United States District Court, N.D. Alabama, Northeastern Division

August 1, 2018

DOUG KILLOUGH, et al., Plaintiffs,
v.
PHIL MONKRESS, et al., Defendants.

          MEMORANDUM OPINION AND ORDER

          ABDUL K. KALLON UNITED STATES DISTRICT JUDGE

         This case arises out of the purported breach of an agreement involving engineering support contracts between Technical Consulting Solutions, Inc. (TCS), a corporation owned and operated by Doug Killough, and All Points Logistics, LLC (APL), a corporation owned and operated by Phil Monkress.[1] TCS claims that APL failed to remit, as agreed, half the profits from the contracts TCS serviced on APL's behalf, and that subsequently APL failed to transfer those contracts to TCS upon its request. Accordingly, TCS pleads numerous state law claims against APL including, breach of contract, fraud, conversion, quantum merit, unjust enrichment, negligence, and tortious interference with actual or prospective business relations. APL has filed a motion to dismiss, doc. 22, and that motion is now fully briefed, docs. 34; 37, and ripe for review.[2]

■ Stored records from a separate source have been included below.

/-- `∂_v F|₀ = 0` when every monomial of `F` has degree `≥ 2`. [folklore] -/
theorem k2D_eq_zero_of_degree {σ : Type} (v : σ) (F : MvPolynomial σ ℝ)
    (h : ∀ m ∈ F.support, 2 ≤ Finsupp.degree m) : MvPolynomial.constantCoeff (MvPolynomial.pderiv v (F)) = 0 := by
  classical
  rw [F.as_sum, map_sum, map_sum]
  refine Finset.sum_eq_zero fun m hm => ?_
  rw [pderiv_monomial, constantCoeff_monomial]
  split_ifs with h0
  · exfalso
    have h2 := h m hm
    have hle : m ≤ Finsupp.single v 1 := tsub_eq_zero_iff_le.mp h0
    obtain ⟨k, hk⟩ := exists_add_of_le hle
    have hd := congrArg Finsupp.degree hk
    rw [Finsupp.degree_single, map_add] at hd
    omega
  · rfl

/-- Matrix Leibniz rule at `0`. [folklore] -/
theorem k2Dm_mul {σ : Type} (v : σ) (A B : Matrix (Fin 3) (Fin 3) (MvPolynomial σ ℝ)) :
    (Matrix.map (A * B) (fun p => MvPolynomial.constantCoeff (MvPolynomial.pderiv v p)) : Matrix (Fin 3) (Fin 3) ℝ) = (Matrix.map (A) (fun p => MvPolynomial.constantCoeff (MvPolynomial.pderiv v p)) : Matrix (Fin 3) (Fin 3) ℝ) * B.map MvPolynomial.constantCoeff +
      A.map MvPolynomial.constantCoeff * (Matrix.map (B) (fun p => MvPolynomial.constantCoeff (MvPolynomial.pderiv v p)) : Matrix (Fin 3) (Fin 3) ℝ) := by
  ext i j
  simp only [Matrix.map_apply, Matrix.mul_apply, Matrix.add_apply]
  rw [map_sum, map_sum, Finset.sum_congr rfl (fun k _ => k2D_mul v (A i k) (B k j)),
    Finset.sum_add_distrib, add_comm]

/-- `∂_v|₀` of a letter: `c · e_ij` for the variable letter `E_ij(c x_v)`, else `0`. [folklore] -/
theorem k2Dm_letter {σ : Type} [DecidableEq σ] (v : σ) (l : Fin 3 × Fin 3 × ℝ × Option σ) :
    (Matrix.map ((Matrix.transvection (Prod.fst l) (Prod.fst (Prod.snd l)) (MvPolynomial.C (Prod.fst (Prod.snd (Prod.snd l))) * Option.elim (Prod.snd (Prod.snd (Prod.snd l))) 1 MvPolynomial.X) : Matrix (Fin 3) (Fin 3) (MvPolynomial σ ℝ))) (fun p => MvPolynomial.constantCoeff (MvPolynomial.pderiv v p)) : Matrix (Fin 3) (Fin 3) ℝ) = Matrix.single l.1 l.2.1 (if l.2.2.2 = some v then l.2.2.1 else 0) := by
  rcases l with ⟨i, j, c, _ | w⟩
  · rw [if_neg (by simp)]
    ext a b
    simp only [Matrix.map_apply, Matrix.transvection, Matrix.add_apply,
      Matrix.one_apply, Matrix.single_apply, Option.elim_none, map_add]
    split_ifs <;> simp
  · by_cases hw : w = v
    · subst hw
      rw [if_pos rfl]
      ext a b
      simp only [Matrix.map_apply, Matrix.transvection, Matrix.add_apply,
        Matrix.one_apply, Matrix.single_apply, Option.elim_some, map_add]
      split_ifs <;> simp [pderiv_X]
    · rw [if_neg (by simpa using hw)]
      ext a b
      simp only [Matrix.map_apply, Matrix.transvection, Matrix.add_apply,
        Matrix.one_apply, Matrix.single_apply, Option.elim_some, map_add]
      split_ifs <;> simp [pderiv_X, hw]

/-- `∂_v|₀ E₀₂(F) = 0` when every monomial of `F` has degree `≥ 2`. [folklore] -/
theorem k2Dm_far {σ : Type} (v : σ) (F : MvPolynomial σ ℝ)
    (h : ∀ m ∈ F.support, 2 ≤ Finsupp.degree m) :
    (Matrix.map (Matrix.transvection (0 : Fin 3) 2 F) (fun p => MvPolynomial.constantCoeff (MvPolynomial.pderiv v p)) : Matrix (Fin 3) (Fin 3) ℝ) = 0 := by
  have hF := k2D_eq_zero_of_degree v F h
  ext a b
  simp only [Matrix.map_apply, Matrix.transvection, Matrix.add_apply, Matrix.one_apply,
    Matrix.single_apply, map_add, Matrix.zero_apply]
  split_ifs <;> simp [hF]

         I. STANDARD OF REVIEW

         Under Federal Rule of Civil Procedure 8(a)(2), a pleading must contain “a short and plain statement of the claim showing that the pleader is entitled to relief.” “[T]he pleading standard Rule 8 announces does not require ‘detailed factual allegations,' but it demands more than an unadorned, the-defendant-unlawfully-harmed-me accusation.” Ashcroft v. Iqbal, 556 U.S. 662, 678 (2009) (citing Bell Atl. Corp. v. Twombly, 550 U.S. 544, 555 (2007)). Mere “‘labels and conclusions'” or “‘a formulaic recitation of the elements of a cause of action'” are insufficient. Id. at 678 (quoting Twombly, 550 U.S. at 555). “Nor does a complaint suffice if it tenders ‘naked assertion[s]' devoid of ‘further factual enhancement.'” Id. (quoting Twombly, 550 U.S. at 557). Additionally, the fraud claims TCS asserts are subject to the heightened pleading standard imposed by Rule 9(b) of the Federal Rules of Civil Procedure. Under Rule 9(b), a plaintiff must allege in her complaint “(1) precisely what statements or omissions were made in which documents . . .; (2) the time and place of each such statement and the person responsible for making . . . them; (3) the content of such statements and the manner in which they misled the plaintiff; and (4) what the defendant obtained as a consequence of the fraud.” FindWhat Inv'r Grp. v. FindWhat.com, 658 F.3d 1282, 1296 (11th Cir. 2011).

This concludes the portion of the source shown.